── Input ──

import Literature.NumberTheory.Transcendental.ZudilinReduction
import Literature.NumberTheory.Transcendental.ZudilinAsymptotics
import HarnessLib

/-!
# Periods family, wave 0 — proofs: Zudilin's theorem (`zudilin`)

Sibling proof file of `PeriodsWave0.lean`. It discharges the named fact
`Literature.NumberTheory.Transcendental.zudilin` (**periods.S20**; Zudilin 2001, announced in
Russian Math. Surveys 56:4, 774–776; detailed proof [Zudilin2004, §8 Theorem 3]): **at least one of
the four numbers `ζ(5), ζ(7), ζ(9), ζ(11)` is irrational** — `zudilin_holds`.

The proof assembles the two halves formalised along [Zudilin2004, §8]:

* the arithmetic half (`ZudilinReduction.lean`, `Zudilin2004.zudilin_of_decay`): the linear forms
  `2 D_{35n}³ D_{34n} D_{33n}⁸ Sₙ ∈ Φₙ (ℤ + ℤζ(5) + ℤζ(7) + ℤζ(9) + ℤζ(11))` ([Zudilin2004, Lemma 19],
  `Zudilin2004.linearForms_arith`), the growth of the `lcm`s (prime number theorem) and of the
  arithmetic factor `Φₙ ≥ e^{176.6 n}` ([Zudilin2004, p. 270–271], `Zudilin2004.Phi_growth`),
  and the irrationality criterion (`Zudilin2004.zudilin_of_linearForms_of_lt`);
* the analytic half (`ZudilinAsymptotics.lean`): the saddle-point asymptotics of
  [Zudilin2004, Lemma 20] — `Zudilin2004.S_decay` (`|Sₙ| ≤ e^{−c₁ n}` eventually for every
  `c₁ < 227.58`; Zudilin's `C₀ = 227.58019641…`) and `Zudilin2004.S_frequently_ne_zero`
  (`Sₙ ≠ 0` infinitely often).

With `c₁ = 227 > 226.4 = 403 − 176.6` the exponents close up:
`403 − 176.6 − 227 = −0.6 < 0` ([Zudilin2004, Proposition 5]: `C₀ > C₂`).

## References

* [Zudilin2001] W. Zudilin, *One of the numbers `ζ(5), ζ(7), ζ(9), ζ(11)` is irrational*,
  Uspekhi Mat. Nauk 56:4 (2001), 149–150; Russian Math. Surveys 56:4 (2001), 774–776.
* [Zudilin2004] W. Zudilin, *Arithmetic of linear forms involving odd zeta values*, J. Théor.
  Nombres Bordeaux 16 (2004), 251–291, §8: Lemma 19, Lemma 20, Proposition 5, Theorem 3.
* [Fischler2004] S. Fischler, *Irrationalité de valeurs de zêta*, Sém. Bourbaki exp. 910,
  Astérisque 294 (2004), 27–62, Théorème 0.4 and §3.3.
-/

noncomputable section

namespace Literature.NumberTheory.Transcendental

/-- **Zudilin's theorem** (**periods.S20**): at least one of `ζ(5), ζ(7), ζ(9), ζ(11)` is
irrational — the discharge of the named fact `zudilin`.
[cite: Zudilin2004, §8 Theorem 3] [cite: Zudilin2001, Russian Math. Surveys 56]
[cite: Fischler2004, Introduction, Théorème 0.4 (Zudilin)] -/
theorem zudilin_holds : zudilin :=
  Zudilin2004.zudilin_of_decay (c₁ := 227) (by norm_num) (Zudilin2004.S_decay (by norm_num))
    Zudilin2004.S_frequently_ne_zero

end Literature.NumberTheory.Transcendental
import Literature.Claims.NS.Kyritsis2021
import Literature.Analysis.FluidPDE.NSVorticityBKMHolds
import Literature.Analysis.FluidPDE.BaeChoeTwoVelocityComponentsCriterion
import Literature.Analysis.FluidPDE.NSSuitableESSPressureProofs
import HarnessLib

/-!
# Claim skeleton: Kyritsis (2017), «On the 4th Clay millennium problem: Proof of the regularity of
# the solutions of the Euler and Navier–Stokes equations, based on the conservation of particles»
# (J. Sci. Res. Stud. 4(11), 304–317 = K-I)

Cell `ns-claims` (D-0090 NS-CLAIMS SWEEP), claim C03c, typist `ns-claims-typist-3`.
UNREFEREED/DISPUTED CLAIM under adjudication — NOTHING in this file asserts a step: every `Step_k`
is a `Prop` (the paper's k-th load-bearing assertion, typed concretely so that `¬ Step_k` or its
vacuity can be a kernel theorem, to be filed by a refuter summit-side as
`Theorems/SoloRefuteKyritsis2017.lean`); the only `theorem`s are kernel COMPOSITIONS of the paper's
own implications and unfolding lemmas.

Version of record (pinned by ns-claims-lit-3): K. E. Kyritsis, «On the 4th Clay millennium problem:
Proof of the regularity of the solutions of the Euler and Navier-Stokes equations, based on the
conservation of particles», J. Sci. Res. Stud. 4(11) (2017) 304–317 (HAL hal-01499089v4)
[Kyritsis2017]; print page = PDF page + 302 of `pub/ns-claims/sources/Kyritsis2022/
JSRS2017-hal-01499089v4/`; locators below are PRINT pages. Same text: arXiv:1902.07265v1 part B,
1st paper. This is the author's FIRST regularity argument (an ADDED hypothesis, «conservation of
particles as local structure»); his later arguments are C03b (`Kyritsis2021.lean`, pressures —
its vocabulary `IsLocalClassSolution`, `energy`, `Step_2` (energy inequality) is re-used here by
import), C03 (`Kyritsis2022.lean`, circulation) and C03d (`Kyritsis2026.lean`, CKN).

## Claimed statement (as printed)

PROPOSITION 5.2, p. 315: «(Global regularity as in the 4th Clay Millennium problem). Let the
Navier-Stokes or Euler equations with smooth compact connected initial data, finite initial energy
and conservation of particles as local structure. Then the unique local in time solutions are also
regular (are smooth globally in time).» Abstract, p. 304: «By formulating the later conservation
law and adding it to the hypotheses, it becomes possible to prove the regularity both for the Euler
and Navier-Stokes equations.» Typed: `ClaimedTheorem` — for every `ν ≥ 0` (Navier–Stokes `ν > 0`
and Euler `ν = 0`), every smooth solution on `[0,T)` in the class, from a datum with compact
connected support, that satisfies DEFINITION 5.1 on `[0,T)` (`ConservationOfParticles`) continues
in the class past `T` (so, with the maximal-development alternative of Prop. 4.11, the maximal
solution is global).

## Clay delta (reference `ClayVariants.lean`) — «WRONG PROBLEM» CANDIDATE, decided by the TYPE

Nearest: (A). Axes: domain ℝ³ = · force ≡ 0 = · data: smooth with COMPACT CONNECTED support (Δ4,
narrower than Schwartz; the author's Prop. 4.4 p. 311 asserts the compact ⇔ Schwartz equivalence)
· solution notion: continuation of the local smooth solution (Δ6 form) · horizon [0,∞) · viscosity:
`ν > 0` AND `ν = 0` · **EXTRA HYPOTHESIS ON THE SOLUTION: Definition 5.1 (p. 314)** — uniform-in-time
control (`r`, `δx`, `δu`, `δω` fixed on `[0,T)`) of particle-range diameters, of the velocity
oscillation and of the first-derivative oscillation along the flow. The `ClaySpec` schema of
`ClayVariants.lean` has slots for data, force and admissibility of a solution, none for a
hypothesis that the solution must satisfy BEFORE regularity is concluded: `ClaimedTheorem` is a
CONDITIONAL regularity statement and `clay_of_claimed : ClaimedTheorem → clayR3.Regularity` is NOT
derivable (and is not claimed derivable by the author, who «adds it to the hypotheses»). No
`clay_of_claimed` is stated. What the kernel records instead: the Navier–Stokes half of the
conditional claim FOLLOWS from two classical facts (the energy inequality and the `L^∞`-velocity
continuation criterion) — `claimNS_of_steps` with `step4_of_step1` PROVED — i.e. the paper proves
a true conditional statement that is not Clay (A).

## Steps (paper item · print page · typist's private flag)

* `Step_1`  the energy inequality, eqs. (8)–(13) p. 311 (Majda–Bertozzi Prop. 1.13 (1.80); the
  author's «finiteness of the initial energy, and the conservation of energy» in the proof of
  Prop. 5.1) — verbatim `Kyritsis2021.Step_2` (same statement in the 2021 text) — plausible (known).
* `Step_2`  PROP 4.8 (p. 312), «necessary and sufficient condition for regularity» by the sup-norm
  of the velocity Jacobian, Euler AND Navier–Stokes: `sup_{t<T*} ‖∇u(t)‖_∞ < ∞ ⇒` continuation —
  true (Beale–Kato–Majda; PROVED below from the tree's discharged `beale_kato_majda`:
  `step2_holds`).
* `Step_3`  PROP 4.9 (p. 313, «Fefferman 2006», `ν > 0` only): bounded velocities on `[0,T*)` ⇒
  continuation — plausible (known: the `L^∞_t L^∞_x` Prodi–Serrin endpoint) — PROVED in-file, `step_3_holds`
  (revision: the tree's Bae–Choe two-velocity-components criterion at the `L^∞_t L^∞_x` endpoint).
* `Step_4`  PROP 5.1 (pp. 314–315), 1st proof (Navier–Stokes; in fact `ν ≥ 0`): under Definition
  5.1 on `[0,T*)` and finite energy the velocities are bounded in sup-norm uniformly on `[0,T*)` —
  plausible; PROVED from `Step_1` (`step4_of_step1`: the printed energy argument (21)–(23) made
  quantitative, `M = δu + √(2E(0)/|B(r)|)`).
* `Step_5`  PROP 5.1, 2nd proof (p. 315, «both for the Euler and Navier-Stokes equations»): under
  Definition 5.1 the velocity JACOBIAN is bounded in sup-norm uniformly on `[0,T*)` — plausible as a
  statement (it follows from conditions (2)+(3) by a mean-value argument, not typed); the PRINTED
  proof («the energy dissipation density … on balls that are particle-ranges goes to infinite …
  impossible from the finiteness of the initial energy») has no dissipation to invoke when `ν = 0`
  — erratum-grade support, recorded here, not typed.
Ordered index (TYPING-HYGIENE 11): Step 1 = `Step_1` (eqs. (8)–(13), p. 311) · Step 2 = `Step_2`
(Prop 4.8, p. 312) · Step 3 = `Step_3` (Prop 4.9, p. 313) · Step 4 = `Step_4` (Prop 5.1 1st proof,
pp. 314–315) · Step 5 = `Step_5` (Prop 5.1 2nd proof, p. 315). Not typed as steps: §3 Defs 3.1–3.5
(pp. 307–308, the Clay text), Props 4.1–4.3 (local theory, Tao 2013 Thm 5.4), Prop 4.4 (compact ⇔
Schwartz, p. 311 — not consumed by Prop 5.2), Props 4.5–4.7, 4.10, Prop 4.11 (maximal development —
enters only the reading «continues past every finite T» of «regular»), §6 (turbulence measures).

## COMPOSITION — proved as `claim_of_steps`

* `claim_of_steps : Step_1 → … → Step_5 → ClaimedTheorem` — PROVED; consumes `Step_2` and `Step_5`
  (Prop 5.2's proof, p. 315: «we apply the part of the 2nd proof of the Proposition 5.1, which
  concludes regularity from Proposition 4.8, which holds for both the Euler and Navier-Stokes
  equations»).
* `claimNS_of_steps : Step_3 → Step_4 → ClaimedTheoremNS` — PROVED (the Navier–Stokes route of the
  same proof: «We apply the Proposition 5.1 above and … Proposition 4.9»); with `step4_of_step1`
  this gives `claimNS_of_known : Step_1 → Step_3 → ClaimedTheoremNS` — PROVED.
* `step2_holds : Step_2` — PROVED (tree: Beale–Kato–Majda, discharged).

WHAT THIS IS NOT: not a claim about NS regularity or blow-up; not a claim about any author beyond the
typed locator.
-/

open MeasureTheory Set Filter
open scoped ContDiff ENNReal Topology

───
── Input ──

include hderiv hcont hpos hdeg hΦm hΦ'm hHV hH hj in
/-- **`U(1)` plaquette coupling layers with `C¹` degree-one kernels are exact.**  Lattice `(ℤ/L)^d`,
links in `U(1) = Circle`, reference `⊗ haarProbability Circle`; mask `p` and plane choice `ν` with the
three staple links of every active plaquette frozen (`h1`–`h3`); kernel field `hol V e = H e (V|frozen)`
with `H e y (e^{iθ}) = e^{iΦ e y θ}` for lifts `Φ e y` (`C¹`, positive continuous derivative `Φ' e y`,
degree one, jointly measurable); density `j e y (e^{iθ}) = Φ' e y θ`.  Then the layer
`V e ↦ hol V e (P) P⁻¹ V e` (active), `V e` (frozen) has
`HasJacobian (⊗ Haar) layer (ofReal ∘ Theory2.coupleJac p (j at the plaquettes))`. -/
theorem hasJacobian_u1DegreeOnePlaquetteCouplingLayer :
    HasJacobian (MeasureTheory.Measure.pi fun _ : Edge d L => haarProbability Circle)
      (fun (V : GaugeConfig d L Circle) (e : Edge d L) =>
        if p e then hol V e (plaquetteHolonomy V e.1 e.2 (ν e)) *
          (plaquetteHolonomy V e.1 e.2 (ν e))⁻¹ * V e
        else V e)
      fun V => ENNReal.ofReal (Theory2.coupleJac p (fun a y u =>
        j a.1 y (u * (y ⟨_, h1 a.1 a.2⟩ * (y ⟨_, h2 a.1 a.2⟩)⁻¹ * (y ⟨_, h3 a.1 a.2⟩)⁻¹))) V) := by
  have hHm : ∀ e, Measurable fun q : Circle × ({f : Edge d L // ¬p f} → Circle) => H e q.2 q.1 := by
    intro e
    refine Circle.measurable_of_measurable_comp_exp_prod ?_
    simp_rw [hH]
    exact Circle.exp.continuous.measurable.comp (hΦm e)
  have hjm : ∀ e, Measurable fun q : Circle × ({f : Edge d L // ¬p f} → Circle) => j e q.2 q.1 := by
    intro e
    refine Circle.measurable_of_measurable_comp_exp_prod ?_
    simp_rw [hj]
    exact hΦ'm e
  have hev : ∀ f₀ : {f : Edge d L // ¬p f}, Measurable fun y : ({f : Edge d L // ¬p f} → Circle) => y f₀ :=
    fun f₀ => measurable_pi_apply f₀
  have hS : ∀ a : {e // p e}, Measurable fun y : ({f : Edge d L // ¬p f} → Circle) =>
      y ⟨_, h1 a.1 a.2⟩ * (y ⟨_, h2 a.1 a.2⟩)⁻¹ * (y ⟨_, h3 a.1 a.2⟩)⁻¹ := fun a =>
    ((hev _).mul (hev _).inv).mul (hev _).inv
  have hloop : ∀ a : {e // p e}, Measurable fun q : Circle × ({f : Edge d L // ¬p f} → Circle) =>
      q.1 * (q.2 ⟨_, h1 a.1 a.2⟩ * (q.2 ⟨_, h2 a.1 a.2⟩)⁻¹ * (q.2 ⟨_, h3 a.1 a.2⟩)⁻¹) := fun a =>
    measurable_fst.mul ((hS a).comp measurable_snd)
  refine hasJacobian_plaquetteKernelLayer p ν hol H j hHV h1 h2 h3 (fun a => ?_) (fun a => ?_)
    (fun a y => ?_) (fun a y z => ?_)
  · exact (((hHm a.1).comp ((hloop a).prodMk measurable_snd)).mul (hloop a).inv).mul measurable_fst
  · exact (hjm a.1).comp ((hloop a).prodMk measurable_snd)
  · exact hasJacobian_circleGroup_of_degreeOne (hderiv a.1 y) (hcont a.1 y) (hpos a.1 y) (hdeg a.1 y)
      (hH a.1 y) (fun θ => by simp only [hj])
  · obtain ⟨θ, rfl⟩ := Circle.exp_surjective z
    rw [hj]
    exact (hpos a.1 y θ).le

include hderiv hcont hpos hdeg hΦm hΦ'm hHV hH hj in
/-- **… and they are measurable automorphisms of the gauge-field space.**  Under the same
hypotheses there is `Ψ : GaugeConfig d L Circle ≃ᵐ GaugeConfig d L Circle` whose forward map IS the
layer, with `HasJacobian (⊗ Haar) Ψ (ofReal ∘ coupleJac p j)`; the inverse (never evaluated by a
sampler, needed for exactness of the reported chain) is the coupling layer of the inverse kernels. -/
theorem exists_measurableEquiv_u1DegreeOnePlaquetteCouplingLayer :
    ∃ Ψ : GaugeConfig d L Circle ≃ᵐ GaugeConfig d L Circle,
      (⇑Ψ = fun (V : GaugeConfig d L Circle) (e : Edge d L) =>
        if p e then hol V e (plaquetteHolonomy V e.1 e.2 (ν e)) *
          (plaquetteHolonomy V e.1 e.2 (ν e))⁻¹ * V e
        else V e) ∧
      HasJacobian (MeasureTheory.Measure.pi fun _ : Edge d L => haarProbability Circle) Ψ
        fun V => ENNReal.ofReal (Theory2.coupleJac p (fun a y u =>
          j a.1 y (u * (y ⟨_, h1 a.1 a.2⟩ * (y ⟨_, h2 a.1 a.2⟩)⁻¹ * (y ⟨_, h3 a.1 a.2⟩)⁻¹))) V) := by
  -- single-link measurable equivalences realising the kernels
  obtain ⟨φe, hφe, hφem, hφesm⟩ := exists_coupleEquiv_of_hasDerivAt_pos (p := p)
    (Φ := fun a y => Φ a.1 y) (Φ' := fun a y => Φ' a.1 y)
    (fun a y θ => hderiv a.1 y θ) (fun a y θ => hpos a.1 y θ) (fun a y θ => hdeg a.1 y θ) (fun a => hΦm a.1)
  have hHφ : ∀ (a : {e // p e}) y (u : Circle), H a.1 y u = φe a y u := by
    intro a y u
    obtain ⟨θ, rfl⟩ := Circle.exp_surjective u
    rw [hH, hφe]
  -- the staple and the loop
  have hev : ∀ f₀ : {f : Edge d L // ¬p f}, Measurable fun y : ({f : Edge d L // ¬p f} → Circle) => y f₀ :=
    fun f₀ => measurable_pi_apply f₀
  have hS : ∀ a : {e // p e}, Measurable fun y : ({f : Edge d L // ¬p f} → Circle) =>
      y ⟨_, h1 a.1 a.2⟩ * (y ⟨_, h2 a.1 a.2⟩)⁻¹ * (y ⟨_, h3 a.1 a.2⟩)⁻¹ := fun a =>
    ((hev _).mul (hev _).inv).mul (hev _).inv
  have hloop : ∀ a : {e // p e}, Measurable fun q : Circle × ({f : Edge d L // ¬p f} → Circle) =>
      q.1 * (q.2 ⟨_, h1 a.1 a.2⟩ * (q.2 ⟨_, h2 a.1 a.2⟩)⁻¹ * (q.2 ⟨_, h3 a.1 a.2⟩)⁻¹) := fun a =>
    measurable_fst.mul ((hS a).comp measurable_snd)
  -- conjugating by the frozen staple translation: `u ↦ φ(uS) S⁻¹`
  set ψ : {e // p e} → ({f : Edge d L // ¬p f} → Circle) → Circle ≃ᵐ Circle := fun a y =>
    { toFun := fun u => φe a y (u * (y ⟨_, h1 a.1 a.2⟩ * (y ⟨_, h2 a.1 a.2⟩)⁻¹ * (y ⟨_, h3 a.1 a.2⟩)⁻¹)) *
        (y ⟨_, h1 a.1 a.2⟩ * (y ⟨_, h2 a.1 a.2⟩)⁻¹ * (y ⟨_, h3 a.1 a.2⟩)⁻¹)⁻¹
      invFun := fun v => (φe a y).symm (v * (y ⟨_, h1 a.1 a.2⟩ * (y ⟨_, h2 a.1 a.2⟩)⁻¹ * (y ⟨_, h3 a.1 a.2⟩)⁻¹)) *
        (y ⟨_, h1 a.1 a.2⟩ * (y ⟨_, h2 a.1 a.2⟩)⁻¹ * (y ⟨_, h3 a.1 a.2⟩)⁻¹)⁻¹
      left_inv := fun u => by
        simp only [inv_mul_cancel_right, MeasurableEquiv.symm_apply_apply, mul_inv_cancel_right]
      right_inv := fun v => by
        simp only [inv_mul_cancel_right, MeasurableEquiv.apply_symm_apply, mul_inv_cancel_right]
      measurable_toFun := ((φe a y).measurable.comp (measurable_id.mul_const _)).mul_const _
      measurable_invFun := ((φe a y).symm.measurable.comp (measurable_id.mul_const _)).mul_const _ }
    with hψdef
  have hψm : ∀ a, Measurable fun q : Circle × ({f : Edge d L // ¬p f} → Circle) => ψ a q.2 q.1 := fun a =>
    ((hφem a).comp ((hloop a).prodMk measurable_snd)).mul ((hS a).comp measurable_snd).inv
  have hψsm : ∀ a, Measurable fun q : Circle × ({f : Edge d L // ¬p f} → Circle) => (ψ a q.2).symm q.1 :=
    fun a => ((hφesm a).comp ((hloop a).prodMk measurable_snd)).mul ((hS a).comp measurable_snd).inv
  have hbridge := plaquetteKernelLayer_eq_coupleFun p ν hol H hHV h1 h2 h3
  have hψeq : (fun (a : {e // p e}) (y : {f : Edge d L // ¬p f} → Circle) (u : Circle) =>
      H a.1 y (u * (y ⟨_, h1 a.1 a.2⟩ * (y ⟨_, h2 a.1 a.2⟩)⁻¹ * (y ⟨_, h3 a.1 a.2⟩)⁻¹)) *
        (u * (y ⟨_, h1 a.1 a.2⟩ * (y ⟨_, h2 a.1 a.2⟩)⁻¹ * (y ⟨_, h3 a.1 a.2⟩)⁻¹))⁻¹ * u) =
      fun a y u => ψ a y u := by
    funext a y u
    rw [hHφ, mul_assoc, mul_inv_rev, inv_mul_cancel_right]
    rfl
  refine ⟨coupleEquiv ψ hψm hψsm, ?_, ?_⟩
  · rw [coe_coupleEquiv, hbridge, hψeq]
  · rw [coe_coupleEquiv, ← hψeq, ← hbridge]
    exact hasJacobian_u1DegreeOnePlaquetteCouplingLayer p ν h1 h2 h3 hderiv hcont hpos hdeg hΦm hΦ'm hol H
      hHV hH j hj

───

** Brief **
In the entries above, please find the line with "import Literature.NumberTheory.Transcendental.ZudilinReduction" and the line with "227 > 226.4", then write out exactly those two lines and every line between them, and nothing more.

** Response for this exercise **
import Literature.NumberTheory.Transcendental.ZudilinReduction
import Literature.NumberTheory.Transcendental.ZudilinAsymptotics
import HarnessLib

/-!
# Periods family, wave 0 — proofs: Zudilin's theorem (`zudilin`)

Sibling proof file of `PeriodsWave0.lean`. It discharges the named fact
`Literature.NumberTheory.Transcendental.zudilin` (**periods.S20**; Zudilin 2001, announced in
Russian Math. Surveys 56:4, 774–776; detailed proof [Zudilin2004, §8 Theorem 3]): **at least one of
the four numbers `ζ(5), ζ(7), ζ(9), ζ(11)` is irrational** — `zudilin_holds`.

The proof assembles the two halves formalised along [Zudilin2004, §8]:

* the arithmetic half (`ZudilinReduction.lean`, `Zudilin2004.zudilin_of_decay`): the linear forms
  `2 D_{35n}³ D_{34n} D_{33n}⁸ Sₙ ∈ Φₙ (ℤ + ℤζ(5) + ℤζ(7) + ℤζ(9) + ℤζ(11))` ([Zudilin2004, Lemma 19],
  `Zudilin2004.linearForms_arith`), the growth of the `lcm`s (prime number theorem) and of the
  arithmetic factor `Φₙ ≥ e^{176.6 n}` ([Zudilin2004, p. 270–271], `Zudilin2004.Phi_growth`),
  and the irrationality criterion (`Zudilin2004.zudilin_of_linearForms_of_lt`);
* the analytic half (`ZudilinAsymptotics.lean`): the saddle-point asymptotics of
  [Zudilin2004, Lemma 20] — `Zudilin2004.S_decay` (`|Sₙ| ≤ e^{−c₁ n}` eventually for every
  `c₁ < 227.58`; Zudilin's `C₀ = 227.58019641…`) and `Zudilin2004.S_frequently_ne_zero`
  (`Sₙ ≠ 0` infinitely often).

With `c₁ = 227 > 226.4 = 403 − 176.6` the exponents close up:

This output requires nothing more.